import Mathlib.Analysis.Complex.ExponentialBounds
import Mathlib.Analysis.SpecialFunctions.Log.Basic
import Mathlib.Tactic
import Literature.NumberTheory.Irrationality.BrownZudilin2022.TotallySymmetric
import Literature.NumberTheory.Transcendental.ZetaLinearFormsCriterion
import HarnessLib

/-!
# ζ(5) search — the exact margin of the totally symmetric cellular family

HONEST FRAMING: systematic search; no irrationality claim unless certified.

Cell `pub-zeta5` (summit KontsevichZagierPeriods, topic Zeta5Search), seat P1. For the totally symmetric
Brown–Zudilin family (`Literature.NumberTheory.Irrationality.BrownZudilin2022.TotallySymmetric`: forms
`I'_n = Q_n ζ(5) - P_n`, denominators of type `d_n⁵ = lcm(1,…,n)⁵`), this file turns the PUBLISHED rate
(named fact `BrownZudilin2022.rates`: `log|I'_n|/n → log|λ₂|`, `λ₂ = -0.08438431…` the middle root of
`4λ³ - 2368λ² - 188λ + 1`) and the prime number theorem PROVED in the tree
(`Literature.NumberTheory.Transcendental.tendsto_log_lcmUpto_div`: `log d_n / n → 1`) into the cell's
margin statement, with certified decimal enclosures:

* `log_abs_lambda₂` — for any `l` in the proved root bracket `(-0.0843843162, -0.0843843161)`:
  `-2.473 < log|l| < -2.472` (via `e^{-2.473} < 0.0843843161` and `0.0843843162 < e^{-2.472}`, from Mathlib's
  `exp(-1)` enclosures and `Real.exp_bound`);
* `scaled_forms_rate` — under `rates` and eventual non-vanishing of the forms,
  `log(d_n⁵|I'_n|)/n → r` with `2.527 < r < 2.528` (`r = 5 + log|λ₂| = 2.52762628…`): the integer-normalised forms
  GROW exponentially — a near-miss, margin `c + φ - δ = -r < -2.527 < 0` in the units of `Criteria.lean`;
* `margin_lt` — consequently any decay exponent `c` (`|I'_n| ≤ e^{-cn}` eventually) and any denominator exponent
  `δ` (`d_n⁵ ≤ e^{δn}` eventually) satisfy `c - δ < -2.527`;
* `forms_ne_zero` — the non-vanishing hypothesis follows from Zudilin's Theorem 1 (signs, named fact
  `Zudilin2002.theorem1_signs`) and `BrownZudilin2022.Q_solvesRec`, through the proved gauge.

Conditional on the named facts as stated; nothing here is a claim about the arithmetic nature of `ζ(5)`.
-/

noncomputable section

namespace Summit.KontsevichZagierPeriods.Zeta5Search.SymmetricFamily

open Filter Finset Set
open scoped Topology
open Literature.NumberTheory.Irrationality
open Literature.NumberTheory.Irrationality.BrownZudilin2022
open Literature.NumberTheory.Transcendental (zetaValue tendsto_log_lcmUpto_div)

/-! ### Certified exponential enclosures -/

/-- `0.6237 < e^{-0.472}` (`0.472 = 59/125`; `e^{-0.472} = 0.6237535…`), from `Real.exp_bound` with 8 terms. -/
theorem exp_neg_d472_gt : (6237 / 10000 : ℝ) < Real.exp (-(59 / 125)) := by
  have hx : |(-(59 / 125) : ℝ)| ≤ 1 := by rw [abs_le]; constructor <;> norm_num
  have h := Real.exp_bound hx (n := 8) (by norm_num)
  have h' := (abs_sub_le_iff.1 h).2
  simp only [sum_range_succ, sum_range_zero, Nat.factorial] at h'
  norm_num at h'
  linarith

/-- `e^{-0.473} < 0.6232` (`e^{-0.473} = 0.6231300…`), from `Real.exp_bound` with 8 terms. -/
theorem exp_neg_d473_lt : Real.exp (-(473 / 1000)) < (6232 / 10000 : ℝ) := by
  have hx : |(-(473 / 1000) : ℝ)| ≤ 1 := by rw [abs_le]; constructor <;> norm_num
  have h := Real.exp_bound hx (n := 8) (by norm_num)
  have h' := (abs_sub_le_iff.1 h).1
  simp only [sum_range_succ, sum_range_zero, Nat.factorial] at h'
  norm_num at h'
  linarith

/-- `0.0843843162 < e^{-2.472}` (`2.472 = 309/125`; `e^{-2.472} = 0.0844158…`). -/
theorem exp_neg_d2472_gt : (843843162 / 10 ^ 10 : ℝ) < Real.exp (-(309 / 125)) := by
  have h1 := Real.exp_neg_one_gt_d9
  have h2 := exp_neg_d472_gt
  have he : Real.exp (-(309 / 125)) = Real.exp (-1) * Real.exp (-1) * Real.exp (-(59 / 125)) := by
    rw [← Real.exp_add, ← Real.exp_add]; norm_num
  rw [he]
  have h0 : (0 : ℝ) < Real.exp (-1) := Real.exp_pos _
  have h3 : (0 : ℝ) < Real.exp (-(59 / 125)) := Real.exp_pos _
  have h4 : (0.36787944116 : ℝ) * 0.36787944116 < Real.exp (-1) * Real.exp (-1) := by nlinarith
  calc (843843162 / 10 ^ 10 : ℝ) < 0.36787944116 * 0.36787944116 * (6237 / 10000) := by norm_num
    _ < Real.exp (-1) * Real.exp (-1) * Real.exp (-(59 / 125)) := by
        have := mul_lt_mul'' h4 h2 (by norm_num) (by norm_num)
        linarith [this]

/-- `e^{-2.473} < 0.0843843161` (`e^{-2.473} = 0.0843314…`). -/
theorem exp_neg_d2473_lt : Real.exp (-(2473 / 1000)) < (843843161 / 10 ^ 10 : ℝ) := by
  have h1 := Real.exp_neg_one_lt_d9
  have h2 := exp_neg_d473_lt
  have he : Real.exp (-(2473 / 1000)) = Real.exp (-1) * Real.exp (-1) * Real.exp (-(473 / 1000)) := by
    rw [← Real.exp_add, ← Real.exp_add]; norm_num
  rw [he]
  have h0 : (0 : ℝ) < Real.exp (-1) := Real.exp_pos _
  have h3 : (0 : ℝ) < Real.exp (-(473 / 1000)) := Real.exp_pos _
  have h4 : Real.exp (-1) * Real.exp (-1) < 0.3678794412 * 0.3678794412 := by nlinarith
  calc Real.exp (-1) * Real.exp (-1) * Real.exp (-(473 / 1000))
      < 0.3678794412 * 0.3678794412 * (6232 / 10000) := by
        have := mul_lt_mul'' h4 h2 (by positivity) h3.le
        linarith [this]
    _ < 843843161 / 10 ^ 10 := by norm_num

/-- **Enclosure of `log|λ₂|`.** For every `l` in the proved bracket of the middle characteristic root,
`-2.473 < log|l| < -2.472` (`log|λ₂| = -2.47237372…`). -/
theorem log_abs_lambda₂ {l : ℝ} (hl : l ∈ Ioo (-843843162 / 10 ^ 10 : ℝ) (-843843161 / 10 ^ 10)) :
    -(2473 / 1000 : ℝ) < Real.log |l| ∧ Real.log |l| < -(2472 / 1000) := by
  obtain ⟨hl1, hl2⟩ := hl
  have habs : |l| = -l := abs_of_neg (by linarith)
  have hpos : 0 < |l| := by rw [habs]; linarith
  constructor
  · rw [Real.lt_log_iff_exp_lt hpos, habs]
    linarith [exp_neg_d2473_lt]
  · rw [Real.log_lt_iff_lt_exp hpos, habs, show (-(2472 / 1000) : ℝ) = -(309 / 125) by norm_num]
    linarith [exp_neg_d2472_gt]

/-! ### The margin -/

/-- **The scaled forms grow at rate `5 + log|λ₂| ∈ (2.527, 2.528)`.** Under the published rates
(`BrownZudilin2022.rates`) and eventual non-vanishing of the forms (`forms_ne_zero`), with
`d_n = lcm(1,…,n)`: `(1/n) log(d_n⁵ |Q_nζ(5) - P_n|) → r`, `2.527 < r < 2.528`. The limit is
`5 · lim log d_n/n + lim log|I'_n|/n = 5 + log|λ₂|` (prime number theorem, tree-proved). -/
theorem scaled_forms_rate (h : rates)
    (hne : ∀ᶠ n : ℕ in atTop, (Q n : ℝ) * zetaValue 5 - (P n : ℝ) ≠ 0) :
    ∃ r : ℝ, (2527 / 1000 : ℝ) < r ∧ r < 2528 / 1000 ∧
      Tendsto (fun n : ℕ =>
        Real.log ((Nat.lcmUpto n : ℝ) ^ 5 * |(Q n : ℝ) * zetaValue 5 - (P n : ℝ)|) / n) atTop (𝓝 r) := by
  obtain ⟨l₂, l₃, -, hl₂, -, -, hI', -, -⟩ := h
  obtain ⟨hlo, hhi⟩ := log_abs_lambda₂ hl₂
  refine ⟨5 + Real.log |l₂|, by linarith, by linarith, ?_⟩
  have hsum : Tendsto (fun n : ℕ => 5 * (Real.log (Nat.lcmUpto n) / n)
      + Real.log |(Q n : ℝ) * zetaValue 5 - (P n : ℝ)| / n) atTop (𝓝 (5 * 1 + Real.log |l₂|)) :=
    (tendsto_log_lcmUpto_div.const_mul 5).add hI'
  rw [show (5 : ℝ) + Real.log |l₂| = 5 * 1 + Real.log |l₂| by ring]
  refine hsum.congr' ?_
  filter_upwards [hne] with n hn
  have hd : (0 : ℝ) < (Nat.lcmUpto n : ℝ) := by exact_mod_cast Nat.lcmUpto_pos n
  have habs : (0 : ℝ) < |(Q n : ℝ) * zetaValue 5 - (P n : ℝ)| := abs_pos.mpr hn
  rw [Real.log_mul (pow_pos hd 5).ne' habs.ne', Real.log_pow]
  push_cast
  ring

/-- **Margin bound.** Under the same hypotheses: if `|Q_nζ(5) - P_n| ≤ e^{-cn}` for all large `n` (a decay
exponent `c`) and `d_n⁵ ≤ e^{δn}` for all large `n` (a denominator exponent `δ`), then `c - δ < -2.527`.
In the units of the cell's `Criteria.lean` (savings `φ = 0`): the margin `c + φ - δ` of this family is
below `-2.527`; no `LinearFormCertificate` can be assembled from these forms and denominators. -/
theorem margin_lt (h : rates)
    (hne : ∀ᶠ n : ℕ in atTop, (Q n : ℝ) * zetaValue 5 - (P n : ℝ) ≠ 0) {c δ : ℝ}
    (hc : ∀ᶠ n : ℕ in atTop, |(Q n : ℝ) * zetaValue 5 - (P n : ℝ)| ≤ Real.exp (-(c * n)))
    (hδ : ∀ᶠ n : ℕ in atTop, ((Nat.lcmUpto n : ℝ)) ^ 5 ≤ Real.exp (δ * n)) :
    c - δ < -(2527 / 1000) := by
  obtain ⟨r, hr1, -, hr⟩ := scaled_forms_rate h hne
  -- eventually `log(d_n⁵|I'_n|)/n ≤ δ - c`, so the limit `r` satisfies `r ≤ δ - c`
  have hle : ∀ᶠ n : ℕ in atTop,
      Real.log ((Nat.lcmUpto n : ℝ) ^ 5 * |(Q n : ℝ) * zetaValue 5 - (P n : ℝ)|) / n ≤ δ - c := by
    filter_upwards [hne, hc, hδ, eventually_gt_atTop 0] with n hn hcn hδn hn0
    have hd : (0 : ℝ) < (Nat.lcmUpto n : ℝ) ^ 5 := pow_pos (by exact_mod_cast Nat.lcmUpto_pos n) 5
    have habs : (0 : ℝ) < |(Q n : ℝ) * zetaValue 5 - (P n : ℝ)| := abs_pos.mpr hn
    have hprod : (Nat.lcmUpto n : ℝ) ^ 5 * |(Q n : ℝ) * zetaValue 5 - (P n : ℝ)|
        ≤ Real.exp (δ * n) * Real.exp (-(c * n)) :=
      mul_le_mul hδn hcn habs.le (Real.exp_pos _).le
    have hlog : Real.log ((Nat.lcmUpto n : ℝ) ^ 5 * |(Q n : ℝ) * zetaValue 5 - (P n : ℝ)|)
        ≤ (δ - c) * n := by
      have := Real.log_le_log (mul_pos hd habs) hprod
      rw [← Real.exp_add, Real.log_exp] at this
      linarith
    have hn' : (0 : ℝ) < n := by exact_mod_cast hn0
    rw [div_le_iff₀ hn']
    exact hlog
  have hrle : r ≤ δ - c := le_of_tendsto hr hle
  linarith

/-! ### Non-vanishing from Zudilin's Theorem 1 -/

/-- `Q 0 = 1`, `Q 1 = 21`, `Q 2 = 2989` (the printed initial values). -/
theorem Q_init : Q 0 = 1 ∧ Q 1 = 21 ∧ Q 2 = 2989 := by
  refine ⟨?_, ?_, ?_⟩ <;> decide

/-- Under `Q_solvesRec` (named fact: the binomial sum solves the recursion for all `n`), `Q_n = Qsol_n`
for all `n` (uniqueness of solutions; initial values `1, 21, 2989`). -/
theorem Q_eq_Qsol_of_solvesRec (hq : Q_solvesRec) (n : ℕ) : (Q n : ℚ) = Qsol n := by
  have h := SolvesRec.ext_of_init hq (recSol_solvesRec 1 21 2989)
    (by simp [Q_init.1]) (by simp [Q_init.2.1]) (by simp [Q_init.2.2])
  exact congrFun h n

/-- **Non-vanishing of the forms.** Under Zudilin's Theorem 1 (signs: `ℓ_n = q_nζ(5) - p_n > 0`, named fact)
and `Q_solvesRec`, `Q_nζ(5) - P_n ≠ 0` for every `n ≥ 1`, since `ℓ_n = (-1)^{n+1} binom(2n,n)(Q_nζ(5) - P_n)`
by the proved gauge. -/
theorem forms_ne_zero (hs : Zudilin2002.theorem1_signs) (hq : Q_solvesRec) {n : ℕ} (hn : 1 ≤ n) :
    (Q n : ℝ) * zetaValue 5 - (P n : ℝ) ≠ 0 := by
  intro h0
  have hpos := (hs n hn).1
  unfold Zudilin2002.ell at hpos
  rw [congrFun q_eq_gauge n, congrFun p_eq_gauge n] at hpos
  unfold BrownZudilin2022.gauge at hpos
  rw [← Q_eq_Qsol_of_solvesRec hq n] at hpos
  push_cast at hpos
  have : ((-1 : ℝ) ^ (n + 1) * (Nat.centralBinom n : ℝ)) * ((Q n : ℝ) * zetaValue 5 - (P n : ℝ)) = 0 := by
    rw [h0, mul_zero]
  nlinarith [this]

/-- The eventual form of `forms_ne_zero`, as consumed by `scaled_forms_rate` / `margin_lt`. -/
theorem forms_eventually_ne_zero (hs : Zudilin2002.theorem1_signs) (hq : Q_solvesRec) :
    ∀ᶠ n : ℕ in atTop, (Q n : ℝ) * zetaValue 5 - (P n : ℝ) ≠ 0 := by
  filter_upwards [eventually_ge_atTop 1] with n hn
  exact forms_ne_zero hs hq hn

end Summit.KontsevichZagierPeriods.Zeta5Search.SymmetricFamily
--
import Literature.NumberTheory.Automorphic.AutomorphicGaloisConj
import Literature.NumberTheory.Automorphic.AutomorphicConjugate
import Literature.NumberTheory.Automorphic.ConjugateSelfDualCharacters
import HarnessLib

## Problem:
If a line of the data above contains "unfold", copy it out.

## Expected answer:
  unfold Zudilin2002.ell at hpos
  unfold BrownZudilin2022.gauge at hpos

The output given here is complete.